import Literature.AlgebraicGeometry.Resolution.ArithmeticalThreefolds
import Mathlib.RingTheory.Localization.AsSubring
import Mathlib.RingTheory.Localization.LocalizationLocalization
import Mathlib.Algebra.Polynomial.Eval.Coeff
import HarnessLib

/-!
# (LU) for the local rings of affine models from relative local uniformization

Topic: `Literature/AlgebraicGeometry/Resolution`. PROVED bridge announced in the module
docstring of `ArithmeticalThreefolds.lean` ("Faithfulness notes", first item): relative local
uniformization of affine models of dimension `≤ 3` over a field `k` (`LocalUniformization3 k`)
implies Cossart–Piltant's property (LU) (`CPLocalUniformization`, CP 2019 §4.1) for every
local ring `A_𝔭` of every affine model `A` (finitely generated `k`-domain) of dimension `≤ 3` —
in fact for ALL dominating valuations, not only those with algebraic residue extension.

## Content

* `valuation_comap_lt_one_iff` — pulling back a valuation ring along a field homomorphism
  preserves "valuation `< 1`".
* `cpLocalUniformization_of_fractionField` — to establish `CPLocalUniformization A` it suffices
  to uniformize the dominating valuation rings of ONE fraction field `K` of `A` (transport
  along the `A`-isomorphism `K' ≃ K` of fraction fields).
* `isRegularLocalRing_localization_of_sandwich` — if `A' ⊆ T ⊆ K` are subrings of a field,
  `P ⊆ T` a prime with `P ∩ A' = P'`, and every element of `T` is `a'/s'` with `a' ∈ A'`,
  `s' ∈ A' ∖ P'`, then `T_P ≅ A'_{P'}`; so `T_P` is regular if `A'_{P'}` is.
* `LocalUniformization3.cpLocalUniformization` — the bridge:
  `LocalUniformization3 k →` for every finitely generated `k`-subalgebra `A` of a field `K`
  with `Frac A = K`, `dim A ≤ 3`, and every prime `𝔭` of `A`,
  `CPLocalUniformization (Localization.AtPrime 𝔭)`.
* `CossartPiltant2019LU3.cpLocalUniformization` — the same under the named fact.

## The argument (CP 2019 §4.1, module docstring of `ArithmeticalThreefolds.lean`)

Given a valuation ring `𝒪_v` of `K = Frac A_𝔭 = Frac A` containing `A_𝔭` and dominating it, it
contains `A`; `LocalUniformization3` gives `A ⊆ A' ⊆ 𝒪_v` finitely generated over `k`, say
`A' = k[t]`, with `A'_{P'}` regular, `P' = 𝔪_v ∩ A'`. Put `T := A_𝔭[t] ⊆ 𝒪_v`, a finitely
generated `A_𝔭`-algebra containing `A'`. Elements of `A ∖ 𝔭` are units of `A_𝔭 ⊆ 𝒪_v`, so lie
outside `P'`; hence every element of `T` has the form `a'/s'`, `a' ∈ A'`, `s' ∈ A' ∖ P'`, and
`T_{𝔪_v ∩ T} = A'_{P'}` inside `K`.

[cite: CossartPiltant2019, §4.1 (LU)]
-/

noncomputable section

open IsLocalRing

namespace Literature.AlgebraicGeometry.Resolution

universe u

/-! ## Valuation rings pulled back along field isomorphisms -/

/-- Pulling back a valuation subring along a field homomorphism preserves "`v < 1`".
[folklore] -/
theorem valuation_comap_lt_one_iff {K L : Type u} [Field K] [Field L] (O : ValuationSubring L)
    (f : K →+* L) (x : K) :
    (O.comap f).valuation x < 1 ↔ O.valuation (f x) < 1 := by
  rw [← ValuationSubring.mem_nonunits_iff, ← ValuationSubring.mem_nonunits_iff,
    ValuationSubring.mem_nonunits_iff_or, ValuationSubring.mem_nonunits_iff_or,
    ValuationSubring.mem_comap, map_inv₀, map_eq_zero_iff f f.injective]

────────────────────

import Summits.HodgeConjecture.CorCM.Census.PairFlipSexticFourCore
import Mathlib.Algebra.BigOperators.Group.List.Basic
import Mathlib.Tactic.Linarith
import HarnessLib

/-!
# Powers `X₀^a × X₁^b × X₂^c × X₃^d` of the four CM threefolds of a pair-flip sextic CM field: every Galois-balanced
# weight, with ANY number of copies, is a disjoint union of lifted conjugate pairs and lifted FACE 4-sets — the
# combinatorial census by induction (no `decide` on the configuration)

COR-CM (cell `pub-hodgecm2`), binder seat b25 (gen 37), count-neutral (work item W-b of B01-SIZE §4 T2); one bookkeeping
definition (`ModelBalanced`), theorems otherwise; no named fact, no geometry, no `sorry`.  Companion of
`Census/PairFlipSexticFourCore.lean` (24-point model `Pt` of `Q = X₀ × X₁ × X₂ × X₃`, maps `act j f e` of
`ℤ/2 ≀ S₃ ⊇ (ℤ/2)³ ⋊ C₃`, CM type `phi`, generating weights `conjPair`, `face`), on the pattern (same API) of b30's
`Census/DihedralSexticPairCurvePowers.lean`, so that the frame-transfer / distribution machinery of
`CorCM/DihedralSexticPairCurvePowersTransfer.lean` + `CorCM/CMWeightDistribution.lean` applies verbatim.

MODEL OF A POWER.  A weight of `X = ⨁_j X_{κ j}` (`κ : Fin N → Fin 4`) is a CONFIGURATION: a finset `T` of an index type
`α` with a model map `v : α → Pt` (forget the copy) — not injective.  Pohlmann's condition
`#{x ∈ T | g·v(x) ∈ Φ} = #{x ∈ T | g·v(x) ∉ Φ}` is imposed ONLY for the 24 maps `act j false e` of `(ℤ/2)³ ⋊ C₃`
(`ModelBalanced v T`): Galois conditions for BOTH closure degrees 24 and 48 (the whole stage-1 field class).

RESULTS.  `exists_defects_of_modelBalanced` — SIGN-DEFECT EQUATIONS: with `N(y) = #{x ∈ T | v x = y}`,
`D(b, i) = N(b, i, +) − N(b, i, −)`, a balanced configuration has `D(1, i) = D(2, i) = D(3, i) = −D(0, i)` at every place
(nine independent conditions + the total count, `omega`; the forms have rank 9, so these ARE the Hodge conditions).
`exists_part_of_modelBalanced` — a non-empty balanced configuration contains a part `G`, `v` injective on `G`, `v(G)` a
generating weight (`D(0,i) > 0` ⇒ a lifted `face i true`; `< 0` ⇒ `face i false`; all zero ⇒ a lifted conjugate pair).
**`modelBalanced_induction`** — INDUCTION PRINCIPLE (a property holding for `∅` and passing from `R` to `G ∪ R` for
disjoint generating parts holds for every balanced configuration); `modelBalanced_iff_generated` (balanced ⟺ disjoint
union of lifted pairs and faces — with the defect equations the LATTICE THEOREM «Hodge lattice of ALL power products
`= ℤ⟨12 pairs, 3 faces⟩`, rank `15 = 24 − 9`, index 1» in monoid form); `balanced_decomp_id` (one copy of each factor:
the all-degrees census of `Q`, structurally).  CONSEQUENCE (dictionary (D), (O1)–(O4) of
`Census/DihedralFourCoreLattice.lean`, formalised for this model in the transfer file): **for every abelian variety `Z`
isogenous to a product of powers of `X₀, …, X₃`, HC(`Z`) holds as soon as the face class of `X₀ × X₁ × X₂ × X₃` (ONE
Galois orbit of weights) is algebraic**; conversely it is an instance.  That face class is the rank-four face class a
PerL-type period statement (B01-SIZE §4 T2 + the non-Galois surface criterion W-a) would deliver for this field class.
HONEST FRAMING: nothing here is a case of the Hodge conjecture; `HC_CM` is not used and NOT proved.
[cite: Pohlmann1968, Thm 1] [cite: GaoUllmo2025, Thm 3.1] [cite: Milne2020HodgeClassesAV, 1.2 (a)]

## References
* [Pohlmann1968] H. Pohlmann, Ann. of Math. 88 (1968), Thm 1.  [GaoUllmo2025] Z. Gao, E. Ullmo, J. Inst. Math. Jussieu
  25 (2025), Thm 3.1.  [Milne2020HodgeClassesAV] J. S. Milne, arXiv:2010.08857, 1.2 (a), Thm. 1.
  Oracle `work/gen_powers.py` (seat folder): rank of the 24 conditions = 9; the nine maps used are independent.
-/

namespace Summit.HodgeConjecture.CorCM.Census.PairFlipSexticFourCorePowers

────────────────────

WHAT YOU ARE ASKED TO DO:
Please, from the material above, copy only the lines from the line with "are subrings of" up to and including the line with "ValuationSubring.mem_comap, map_inv₀, map_eq_zero_iff", exactly as written.

RESPONSE FOR THIS EXERCISE:
* `isRegularLocalRing_localization_of_sandwich` — if `A' ⊆ T ⊆ K` are subrings of a field,
  `P ⊆ T` a prime with `P ∩ A' = P'`, and every element of `T` is `a'/s'` with `a' ∈ A'`,
  `s' ∈ A' ∖ P'`, then `T_P ≅ A'_{P'}`; so `T_P` is regular if `A'_{P'}` is.
* `LocalUniformization3.cpLocalUniformization` — the bridge:
  `LocalUniformization3 k →` for every finitely generated `k`-subalgebra `A` of a field `K`
  with `Frac A = K`, `dim A ≤ 3`, and every prime `𝔭` of `A`,
  `CPLocalUniformization (Localization.AtPrime 𝔭)`.
* `CossartPiltant2019LU3.cpLocalUniformization` — the same under the named fact.

## The argument (CP 2019 §4.1, module docstring of `ArithmeticalThreefolds.lean`)

Given a valuation ring `𝒪_v` of `K = Frac A_𝔭 = Frac A` containing `A_𝔭` and dominating it, it
contains `A`; `LocalUniformization3` gives `A ⊆ A' ⊆ 𝒪_v` finitely generated over `k`, say
`A' = k[t]`, with `A'_{P'}` regular, `P' = 𝔪_v ∩ A'`. Put `T := A_𝔭[t] ⊆ 𝒪_v`, a finitely
generated `A_𝔭`-algebra containing `A'`. Elements of `A ∖ 𝔭` are units of `A_𝔭 ⊆ 𝒪_v`, so lie
outside `P'`; hence every element of `T` has the form `a'/s'`, `a' ∈ A'`, `s' ∈ A' ∖ P'`, and
`T_{𝔪_v ∩ T} = A'_{P'}` inside `K`.

[cite: CossartPiltant2019, §4.1 (LU)]
-/

noncomputable section

open IsLocalRing

namespace Literature.AlgebraicGeometry.Resolution

universe u

/-! ## Valuation rings pulled back along field isomorphisms -/

/-- Pulling back a valuation subring along a field homomorphism preserves "`v < 1`".
[folklore] -/
theorem valuation_comap_lt_one_iff {K L : Type u} [Field K] [Field L] (O : ValuationSubring L)
    (f : K →+* L) (x : K) :
    (O.comap f).valuation x < 1 ↔ O.valuation (f x) < 1 := by
  rw [← ValuationSubring.mem_nonunits_iff, ← ValuationSubring.mem_nonunits_iff,
    ValuationSubring.mem_nonunits_iff_or, ValuationSubring.mem_nonunits_iff_or,
    ValuationSubring.mem_comap, map_inv₀, map_eq_zero_iff f f.injective]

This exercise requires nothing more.